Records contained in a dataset
------------------------------------------------------------
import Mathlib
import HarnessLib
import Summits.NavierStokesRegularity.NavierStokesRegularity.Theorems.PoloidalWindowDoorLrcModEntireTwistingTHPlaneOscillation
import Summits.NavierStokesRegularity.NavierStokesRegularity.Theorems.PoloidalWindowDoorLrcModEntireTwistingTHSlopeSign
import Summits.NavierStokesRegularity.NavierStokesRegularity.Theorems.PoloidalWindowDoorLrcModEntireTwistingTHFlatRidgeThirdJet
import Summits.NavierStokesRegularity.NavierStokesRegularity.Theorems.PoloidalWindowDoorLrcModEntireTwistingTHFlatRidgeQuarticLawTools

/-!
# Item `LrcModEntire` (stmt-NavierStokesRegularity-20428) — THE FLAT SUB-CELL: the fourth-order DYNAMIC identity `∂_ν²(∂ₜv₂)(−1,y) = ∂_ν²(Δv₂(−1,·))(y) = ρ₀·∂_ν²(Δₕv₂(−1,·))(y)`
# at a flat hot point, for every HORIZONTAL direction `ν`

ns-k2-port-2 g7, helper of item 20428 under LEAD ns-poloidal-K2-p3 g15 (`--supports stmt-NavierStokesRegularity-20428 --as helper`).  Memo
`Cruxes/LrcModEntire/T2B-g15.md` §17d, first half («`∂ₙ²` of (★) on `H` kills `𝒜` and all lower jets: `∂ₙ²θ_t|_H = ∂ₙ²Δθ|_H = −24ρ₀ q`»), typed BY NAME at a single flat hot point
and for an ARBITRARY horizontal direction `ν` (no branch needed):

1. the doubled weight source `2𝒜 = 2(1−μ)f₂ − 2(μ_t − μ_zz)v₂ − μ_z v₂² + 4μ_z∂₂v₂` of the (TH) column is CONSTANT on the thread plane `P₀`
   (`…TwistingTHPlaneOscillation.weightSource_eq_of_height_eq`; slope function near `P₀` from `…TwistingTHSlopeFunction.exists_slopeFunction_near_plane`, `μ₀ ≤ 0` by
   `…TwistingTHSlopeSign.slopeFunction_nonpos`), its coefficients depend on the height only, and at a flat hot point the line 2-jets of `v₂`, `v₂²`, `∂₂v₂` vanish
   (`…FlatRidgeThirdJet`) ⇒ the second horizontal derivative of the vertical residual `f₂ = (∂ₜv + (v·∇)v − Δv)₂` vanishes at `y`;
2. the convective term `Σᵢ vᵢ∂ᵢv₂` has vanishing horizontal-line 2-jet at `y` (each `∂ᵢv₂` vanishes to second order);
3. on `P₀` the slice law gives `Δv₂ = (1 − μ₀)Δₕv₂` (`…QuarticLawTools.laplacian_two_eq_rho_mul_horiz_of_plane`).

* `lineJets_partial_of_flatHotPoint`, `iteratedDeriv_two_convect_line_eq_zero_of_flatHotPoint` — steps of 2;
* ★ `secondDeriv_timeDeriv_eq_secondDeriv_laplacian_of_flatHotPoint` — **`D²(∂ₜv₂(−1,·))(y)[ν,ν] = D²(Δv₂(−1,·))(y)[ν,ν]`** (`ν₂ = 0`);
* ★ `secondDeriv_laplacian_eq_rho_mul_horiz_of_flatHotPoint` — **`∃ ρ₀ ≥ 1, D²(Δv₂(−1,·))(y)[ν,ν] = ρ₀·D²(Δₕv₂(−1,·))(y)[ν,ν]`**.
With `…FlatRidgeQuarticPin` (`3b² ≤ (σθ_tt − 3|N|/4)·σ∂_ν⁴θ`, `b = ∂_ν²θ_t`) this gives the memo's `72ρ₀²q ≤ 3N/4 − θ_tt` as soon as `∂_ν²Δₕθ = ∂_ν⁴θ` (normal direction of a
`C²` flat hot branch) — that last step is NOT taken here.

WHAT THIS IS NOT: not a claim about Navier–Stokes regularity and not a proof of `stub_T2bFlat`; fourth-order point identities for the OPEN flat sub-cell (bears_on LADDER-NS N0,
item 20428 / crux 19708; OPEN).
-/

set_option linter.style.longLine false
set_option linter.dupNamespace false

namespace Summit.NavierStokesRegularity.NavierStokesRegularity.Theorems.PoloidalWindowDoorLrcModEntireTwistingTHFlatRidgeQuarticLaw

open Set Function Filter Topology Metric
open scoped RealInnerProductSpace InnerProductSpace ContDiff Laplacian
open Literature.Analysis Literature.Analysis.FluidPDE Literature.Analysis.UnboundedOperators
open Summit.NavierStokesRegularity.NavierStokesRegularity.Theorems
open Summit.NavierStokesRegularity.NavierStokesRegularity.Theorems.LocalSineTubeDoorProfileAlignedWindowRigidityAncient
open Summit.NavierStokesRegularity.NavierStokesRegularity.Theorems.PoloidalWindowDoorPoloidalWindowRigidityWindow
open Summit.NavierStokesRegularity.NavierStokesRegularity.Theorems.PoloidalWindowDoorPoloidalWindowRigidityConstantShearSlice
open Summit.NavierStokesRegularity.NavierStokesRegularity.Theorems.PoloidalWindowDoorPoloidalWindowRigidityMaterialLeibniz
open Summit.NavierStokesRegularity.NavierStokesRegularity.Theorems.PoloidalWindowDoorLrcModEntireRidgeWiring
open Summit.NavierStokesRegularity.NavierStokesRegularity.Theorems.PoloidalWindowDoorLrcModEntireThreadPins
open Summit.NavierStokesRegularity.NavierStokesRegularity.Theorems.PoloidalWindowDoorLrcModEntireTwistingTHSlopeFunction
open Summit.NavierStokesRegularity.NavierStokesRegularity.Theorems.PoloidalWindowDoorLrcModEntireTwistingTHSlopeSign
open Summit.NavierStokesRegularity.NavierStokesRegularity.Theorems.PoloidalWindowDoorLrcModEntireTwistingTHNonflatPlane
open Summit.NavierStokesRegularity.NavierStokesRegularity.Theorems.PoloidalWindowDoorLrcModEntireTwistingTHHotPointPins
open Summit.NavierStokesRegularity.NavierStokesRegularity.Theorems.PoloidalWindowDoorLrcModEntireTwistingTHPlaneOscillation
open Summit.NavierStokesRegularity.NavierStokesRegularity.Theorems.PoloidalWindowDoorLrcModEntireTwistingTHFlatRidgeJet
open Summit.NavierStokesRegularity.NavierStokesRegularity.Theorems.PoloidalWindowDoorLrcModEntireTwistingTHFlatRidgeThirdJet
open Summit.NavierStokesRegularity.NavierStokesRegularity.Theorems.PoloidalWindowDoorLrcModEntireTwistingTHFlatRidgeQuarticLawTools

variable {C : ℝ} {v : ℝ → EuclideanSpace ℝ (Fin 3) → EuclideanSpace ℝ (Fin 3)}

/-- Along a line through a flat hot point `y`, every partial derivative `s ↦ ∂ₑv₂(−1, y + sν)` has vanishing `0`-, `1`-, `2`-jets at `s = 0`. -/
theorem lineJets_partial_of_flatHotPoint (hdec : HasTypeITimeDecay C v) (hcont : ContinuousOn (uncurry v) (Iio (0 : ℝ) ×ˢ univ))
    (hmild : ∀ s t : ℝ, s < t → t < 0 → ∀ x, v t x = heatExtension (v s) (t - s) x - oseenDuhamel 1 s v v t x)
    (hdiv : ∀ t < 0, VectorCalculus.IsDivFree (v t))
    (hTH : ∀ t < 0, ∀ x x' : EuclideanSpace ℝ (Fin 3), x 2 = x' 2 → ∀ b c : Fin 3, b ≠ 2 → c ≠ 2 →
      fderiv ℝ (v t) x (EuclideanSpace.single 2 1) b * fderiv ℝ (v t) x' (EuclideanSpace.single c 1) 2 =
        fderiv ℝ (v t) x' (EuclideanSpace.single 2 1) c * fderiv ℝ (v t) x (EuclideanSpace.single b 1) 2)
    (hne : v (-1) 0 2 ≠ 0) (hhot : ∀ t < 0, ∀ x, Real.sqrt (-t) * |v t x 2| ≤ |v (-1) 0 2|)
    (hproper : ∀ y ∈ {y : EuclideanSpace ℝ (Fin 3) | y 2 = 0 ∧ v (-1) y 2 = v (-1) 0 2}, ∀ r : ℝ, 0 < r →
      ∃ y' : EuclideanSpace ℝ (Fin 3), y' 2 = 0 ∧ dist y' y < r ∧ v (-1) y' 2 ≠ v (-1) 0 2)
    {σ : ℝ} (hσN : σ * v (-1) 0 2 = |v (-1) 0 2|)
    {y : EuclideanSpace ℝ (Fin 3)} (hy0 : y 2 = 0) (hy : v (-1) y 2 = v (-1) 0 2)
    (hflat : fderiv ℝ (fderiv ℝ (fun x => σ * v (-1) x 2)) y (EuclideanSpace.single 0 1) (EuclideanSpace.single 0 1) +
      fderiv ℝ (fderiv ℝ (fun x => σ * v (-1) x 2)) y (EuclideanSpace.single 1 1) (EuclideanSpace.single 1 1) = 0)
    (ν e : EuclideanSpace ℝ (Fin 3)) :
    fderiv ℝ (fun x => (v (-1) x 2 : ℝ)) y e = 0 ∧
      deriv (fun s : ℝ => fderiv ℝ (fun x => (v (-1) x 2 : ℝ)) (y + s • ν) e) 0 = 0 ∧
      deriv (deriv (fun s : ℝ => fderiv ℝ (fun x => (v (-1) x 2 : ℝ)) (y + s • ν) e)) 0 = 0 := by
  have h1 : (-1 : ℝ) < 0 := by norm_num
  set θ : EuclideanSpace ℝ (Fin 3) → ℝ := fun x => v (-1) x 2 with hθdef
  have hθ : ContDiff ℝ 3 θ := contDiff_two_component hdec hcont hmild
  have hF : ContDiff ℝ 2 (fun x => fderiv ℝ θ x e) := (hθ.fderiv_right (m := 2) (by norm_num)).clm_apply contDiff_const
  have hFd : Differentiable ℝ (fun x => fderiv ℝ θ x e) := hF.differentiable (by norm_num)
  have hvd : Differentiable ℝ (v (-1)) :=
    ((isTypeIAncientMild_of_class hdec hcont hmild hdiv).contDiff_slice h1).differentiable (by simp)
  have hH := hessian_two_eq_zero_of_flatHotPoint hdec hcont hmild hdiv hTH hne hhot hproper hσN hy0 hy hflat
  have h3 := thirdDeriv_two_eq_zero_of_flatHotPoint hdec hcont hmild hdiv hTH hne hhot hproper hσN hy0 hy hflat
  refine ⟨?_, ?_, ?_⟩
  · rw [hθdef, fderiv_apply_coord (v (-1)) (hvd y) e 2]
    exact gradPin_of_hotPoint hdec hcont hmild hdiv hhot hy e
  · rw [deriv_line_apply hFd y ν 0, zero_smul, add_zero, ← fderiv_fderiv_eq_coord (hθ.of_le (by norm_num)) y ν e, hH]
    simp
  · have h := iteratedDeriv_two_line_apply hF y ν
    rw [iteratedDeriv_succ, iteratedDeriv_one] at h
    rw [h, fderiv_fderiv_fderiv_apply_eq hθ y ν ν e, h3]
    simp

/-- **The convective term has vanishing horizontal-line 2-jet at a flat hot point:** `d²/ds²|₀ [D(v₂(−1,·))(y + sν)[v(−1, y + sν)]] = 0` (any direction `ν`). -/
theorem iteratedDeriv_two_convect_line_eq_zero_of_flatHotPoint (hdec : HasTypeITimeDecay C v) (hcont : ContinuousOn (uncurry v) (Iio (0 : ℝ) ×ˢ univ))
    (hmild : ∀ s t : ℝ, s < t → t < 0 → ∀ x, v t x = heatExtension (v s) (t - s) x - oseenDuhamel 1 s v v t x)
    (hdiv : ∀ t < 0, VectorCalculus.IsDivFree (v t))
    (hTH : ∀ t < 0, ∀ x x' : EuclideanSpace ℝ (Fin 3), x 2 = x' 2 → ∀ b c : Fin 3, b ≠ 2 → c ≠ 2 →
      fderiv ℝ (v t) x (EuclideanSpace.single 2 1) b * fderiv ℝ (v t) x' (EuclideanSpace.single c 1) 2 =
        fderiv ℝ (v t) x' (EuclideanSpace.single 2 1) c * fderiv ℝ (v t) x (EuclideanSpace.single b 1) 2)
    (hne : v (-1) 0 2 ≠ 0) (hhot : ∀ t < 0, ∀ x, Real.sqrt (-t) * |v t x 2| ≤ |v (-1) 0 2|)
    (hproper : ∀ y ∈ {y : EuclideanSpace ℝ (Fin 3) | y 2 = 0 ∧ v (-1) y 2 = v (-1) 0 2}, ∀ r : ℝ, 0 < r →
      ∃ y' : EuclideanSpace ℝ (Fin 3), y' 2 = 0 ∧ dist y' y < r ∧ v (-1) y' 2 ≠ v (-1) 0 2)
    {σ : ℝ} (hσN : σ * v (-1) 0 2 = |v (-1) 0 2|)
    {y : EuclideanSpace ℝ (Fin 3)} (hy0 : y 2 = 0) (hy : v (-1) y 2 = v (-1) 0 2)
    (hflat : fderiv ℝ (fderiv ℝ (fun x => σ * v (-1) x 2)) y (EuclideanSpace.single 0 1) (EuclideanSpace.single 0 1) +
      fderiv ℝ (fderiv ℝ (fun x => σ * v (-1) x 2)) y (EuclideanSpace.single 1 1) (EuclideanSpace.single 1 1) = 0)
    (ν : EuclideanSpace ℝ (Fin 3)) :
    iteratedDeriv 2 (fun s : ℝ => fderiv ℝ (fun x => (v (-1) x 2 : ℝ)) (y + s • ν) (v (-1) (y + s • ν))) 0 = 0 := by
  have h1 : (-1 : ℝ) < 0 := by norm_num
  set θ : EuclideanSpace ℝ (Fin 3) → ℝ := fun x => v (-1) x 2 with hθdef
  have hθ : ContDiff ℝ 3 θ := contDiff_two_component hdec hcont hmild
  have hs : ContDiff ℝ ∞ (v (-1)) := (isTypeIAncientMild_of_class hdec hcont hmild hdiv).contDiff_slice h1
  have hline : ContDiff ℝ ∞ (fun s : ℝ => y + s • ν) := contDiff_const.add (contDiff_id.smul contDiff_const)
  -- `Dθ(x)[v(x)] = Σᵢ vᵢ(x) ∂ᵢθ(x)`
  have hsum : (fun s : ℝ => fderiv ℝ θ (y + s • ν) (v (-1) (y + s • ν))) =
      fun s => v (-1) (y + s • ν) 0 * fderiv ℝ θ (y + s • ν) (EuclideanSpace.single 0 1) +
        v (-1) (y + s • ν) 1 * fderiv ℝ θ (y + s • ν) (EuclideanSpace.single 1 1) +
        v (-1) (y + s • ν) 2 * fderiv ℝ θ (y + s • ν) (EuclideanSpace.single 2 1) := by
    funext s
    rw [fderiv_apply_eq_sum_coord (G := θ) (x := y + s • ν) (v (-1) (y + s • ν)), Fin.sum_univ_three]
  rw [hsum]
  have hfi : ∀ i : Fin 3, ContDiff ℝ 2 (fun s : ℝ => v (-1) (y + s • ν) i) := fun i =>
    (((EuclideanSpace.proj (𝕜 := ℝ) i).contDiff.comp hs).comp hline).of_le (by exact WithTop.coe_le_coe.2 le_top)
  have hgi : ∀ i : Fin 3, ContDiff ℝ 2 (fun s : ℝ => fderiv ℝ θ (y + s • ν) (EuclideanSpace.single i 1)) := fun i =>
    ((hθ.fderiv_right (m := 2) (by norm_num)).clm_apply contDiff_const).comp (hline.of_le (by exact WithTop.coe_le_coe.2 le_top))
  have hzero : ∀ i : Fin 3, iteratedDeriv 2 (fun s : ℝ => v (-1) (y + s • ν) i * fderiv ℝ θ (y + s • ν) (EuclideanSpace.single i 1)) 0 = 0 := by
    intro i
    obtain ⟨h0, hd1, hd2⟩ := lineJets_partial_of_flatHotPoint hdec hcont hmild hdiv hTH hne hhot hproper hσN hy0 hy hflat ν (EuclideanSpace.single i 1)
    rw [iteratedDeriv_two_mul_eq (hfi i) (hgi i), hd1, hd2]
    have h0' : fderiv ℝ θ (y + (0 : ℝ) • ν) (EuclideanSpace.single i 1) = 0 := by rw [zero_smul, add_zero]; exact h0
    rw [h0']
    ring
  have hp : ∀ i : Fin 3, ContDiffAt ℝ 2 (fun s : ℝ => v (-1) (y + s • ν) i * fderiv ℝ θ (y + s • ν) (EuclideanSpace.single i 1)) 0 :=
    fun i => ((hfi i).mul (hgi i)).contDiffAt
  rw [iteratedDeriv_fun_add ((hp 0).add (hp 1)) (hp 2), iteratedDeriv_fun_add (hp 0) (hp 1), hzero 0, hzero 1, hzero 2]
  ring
------------------------------------------------------------
■ **Your goal**: Include both ends. Return the line holding "rw [iteratedDeriv_fun_add ((hp" and all lines after it in the records above, exactly as written.

■ **Written answer**:
  rw [iteratedDeriv_fun_add ((hp 0).add (hp 1)) (hp 2), iteratedDeriv_fun_add (hp 0) (hp 1), hzero 0, hzero 1, hzero 2]
  ring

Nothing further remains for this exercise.